Ms. Hillman also states that she had a post-trial telephone conversation (May 1987) and correspondence with Judge Hartman in which, in her opinion, “he expressed feelings of bias and prejudice against Dr. Story.” She provides no details of the substance of either the telephone conversation or the correspondence, and it is therefore impossible to determine whether her opinion has any rational basis.

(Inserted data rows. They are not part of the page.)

import Summits.FinalStateConjecture.FinalStateConjecture.Theses.PhotonSphereChannels
import Literature.Geometry.Lorentzian.CausalityClosedProofs

/-!
# The faithful future domain of dependence: sanity lemmas, and the one-line core of the vendored endpoint junk
(negative-side support for crux `TameCensorship`, `stmt-FinalStateConjecture-10047`, cdisprove seat, cycle 3)

Context. The drefuter of line `crush-the-swallowed-interior` showed (2026-08-16) that the vendored
`LorentzianMetric.futureCauchyDevelopment` of a CLOSED set is the set itself, because the vendored
`IsPastInextendible γ s := s.Nonempty ∧ (¬ BddBelow s ∨ …)` makes every curve on a parameter set unbounded
below "past-inextendible"; the lead repaired `IsCrushable` / `NullTerminality` with the FAITHFUL domain of
dependence built on `IsPastEndless`. This file records

* `isPastInextendible_Iic`, `isFutureInextendible_Ici`: the one-line core of the defect — EVERY curve on a
  half-line is vendored-inextendible — against `hasPastEndpoint_const` / `not_isPastEndless_const` (the
  faithful notion rejects a constant curve). The crux `TameCensorship` itself uses none of the vendored
  endpoint notions (its `CauchyDevelopment` is over the faithful `IsCauchyHypersurface`, its rays are maximal
  affinely parametrised geodesics, its chart clauses are `ℝ≥0∞` suprema): it is immune.
* the faithful `D⁺` — verbatim the lead's `futureDomainOfDependence`, written out as the set-builder
  inlined in the registered stubs C, N, R (no new definition) — with `subset_fdod`, `fdod_mono`, `fdod_subset_causalFuture` (`D⁺(S) ⊆ J⁺(S)`,
  by the tree's `exists_isEndlessTimelikeCurve_through`) and `fdod_empty` (`D⁺(∅) = ∅`): the REPAIRED
  null terminality has an unsatisfiable hypothesis at the empty hypersurface and only there, and the repaired
  crushability keeps the empty witness exactly when `J⁺(ιK)` is relatively compact — the degenerate-instance
  attack that voided the vendored objects fails honestly on the repaired ones.
* `causalFuture_empty'`, `chronologicalFuture_empty'`: `J⁺(∅) = I⁺(∅) = ∅` (with `K = ∅` the swallowed
  region is empty and (C1), (C2), R1a, R1b say nothing).
-/

noncomputable section

open Bundle TopologicalSpace Manifold Set
open scoped ContDiff Topology

namespace Summit.FinalStateConjecture.FinalStateConjecture.Theorems.TameCensorship.Negative

open Literature.Geometry.Lorentzian

universe u

section EndpointJunk

variable {M' : Type*} [TopologicalSpace M']

/-- **The vendored inextendibility is decided by the parameter set alone**: EVERY curve on a left
half-line `(-∞, t₀]` is `IsPastInextendible` (first disjunct), whatever its behaviour. -/
theorem isPastInextendible_Iic (γ : ℝ → M') (t₀ : ℝ) : IsPastInextendible γ (Iic t₀) :=
  ⟨nonempty_Iic, Or.inl (not_bddBelow_Iic t₀)⟩

/-- Time dual: every curve on `[t₀, ∞)` is vendored-future-inextendible. -/
theorem isFutureInextendible_Ici (γ : ℝ → M') (t₀ : ℝ) : IsFutureInextendible γ (Ici t₀) :=
  ⟨nonempty_Ici, Or.inl (not_bddAbove_Ici t₀)⟩

/-- The faithful notion sees endpoints: a constant curve has its value as past endpoint on every
parameter set … -/
theorem hasPastEndpoint_const (p : M') (s : Set ℝ) : HasPastEndpoint (fun _ : ℝ ↦ p) s p :=
  tendsto_const_nhds

/-- … hence is never past-ENDLESS. -/
theorem not_isPastEndless_const (p : M') (s : Set ℝ) : ¬ IsPastEndless (fun _ : ℝ ↦ p) s :=
  fun h ↦ h.2 p (hasPastEndpoint_const p s)

end EndpointJunk

section Faithful

/-! The FAITHFUL future domain of dependence of `S` in the spacetime `𝓢` — verbatim the lead's
`futureDomainOfDependence 𝓢 S` (`Cruxes/TameCensorship/Lines/crush-the-swallowed-interior.lean`, repair of
2026-08-16), written out as the set-builder that is inlined in the registered stubs C, N, R (no definition is
introduced here, so the lemmas apply to the stubs' texts by `exact`):
`{p | ∀ β s, s.OrdConnected → IsFutureCausalCurveOn β s → IsPastEndless β s → ∀ t₀ ∈ s, β t₀ = p →
∃ t ∈ s, t ≤ t₀ ∧ β t ∈ S}`. -/

variable (𝓢 : Spacetime.{u} 4)

/-- `S ⊆ D⁺(S)` (faithful `D⁺`). -/
theorem subset_fdod (S : Set 𝓢.carrier) :
    S ⊆ {p : 𝓢.carrier | ∀ (β : ℝ → 𝓢.carrier) (s : Set ℝ), s.OrdConnected →
        𝓢.metric.IsFutureCausalCurveOn 𝓢.timeOrientation β s → IsPastEndless β s →
        ∀ t₀ ∈ s, β t₀ = p → ∃ t ∈ s, t ≤ t₀ ∧ β t ∈ S} :=
  fun _ hp _ _ _ _ _ t₀ ht₀ hγp ↦ ⟨t₀, ht₀, le_rfl, hγp ▸ hp⟩

/-- The faithful `D⁺` is monotone in `S`. -/
theorem fdod_mono {S S' : Set 𝓢.carrier} (h : S ⊆ S') :
    {p : 𝓢.carrier | ∀ (β : ℝ → 𝓢.carrier) (s : Set ℝ), s.OrdConnected →
        𝓢.metric.IsFutureCausalCurveOn 𝓢.timeOrientation β s → IsPastEndless β s →
        ∀ t₀ ∈ s, β t₀ = p → ∃ t ∈ s, t ≤ t₀ ∧ β t ∈ S} ⊆
    {p : 𝓢.carrier | ∀ (β : ℝ → 𝓢.carrier) (s : Set ℝ), s.OrdConnected →
        𝓢.metric.IsFutureCausalCurveOn 𝓢.timeOrientation β s → IsPastEndless β s →
        ∀ t₀ ∈ s, β t₀ = p → ∃ t ∈ s, t ≤ t₀ ∧ β t ∈ S'} :=
  fun _ hp β s hs hβ he t₀ ht₀ hβp ↦
    let ⟨t, ht, htle, htS⟩ := hp β s hs hβ he t₀ ht₀ hβp
    ⟨t, ht, htle, h htS⟩

/-- **`D⁺(S) ⊆ J⁺(S)`** for the faithful `D⁺`: the endless timelike curve through `p`
(`exists_isEndlessTimelikeCurve_through`) meets `S` at or before `p`. -/
theorem fdod_subset_causalFuture (S : Set 𝓢.carrier) :
    {p : 𝓢.carrier | ∀ (β : ℝ → 𝓢.carrier) (s : Set ℝ), s.OrdConnected →
        𝓢.metric.IsFutureCausalCurveOn 𝓢.timeOrientation β s → IsPastEndless β s →
        ∀ t₀ ∈ s, β t₀ = p → ∃ t ∈ s, t ≤ t₀ ∧ β t ∈ S} ⊆
      𝓢.metric.causalFuture 𝓢.timeOrientation S := by
  intro p hp
  obtain ⟨Δ, D, hΔ, h0D, hΔ0⟩ :=
    LorentzianMetric.exists_isEndlessTimelikeCurve_through (g := 𝓢.metric) (τ := 𝓢.timeOrientation)
      (WithTop.coe_le_coe.mpr le_top : (2 : ℕ∞ω) ≤ ∞) p
  obtain ⟨t, htD, ht0, htS⟩ := hp Δ D hΔ.1 hΔ.2.1.isFutureCausalCurveOn hΔ.2.2.2 0 h0D hΔ0
  rcases ht0.eq_or_lt with rfl | hlt
  · exact LorentzianMetric.subset_causalFuture (g := 𝓢.metric) (τ := 𝓢.timeOrientation) S (hΔ0 ▸ htS)
  · refine Or.inr ⟨Δ t, htS, Δ, t, 0, hlt, ?_, rfl, hΔ0⟩
    exact (hΔ.2.1.mono (hΔ.1.out htD h0D)).isFutureCausalCurveOn

/-- **`D⁺(∅) = ∅` for the faithful `D⁺`** (contrast: vendored `D⁺(S) = S` for every closed `S`,
`futureCauchyDevelopment_eq_self_of_isClosed`). So the REPAIRED null terminality has an unsatisfiable
hypothesis ("eventually in `D⁺(∅)`") at the empty hypersurface and only there, and the repaired
crushability keeps the empty witness exactly when `J⁺(ιK)` is relatively compact. -/
theorem fdod_empty :
    {p : 𝓢.carrier | ∀ (β : ℝ → 𝓢.carrier) (s : Set ℝ), s.OrdConnected →
        𝓢.metric.IsFutureCausalCurveOn 𝓢.timeOrientation β s → IsPastEndless β s →
        ∀ t₀ ∈ s, β t₀ = p → ∃ t ∈ s, t ≤ t₀ ∧ β t ∈ (∅ : Set 𝓢.carrier)} = ∅ :=
  Set.eq_empty_of_subset_empty <| (fdod_subset_causalFuture 𝓢 ∅).trans <| by
    rintro q (hq | ⟨p, hp, -⟩)
    · exact hq
    · exact hp.elim

variable {E : Type*} [NormedAddCommGroup E] [NormedSpace ℝ E] {H : Type*} [TopologicalSpace H]
  {I : ModelWithCorners ℝ E H} {n : ℕ∞ω} {M' : Type*} [TopologicalSpace M'] [ChartedSpace H M']
  [IsManifold I ∞ M']

/-- `J⁺(∅) = ∅`. -/
theorem causalFuture_empty' (g : LorentzianMetric I n M') (τ : TimeOrientation g) :
    g.causalFuture τ ∅ = ∅ := by
  ext q; simp [LorentzianMetric.mem_causalFuture_iff]

/-- `I⁺(∅) = ∅`. -/
theorem chronologicalFuture_empty' (g : LorentzianMetric I n M') (τ : TimeOrientation g) :
    g.chronologicalFuture τ ∅ = ∅ := by
  ext q; simp [LorentzianMetric.mem_chronologicalFuture_iff]

end Faithful

end Summit.FinalStateConjecture.FinalStateConjecture.Theorems.TameCensorship.Negative

end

Rule 23, W.R.Cr.P., does not confer upon appellant the right to disqualify successive judges until he finds one that will grant his motions. The rule requires that appellant state facts that would convince a reasonable person with knowledge of all the facts that the judge harbors a personal bias or prejudice against appellant. Hopkinson v. State, 679 P.2d 1008, 1032 (Wyo.1984) (Hopkinson III). As discussed previously, appellant states no facts which support his contention of improper ex parte communications. Similarly, we do not find facts in Ms. Hillman’s affidavit that would convince a reasonable person that the judge is personally biased against appellant. Her stated opinion is not such a fact, and the letter to the jurors does not support her claim. Perhaps in recognition of this, appellant asks that we revise the disqualification rule to allow the appearance of partiality to be sufficient for disqualification. The rule may not be revised in this fashion, but if it were, it would not be helpful to appellant for we do not perceive even an appearance of impropriety.
We agree that an impartial judge is an element of due process, but it takes more than a showing of unfavorable rulings on motions and statements of opinion by a witness to demonstrate bias or prejudice. Appellant was not deprived of due process by the denial of his disqualification motion.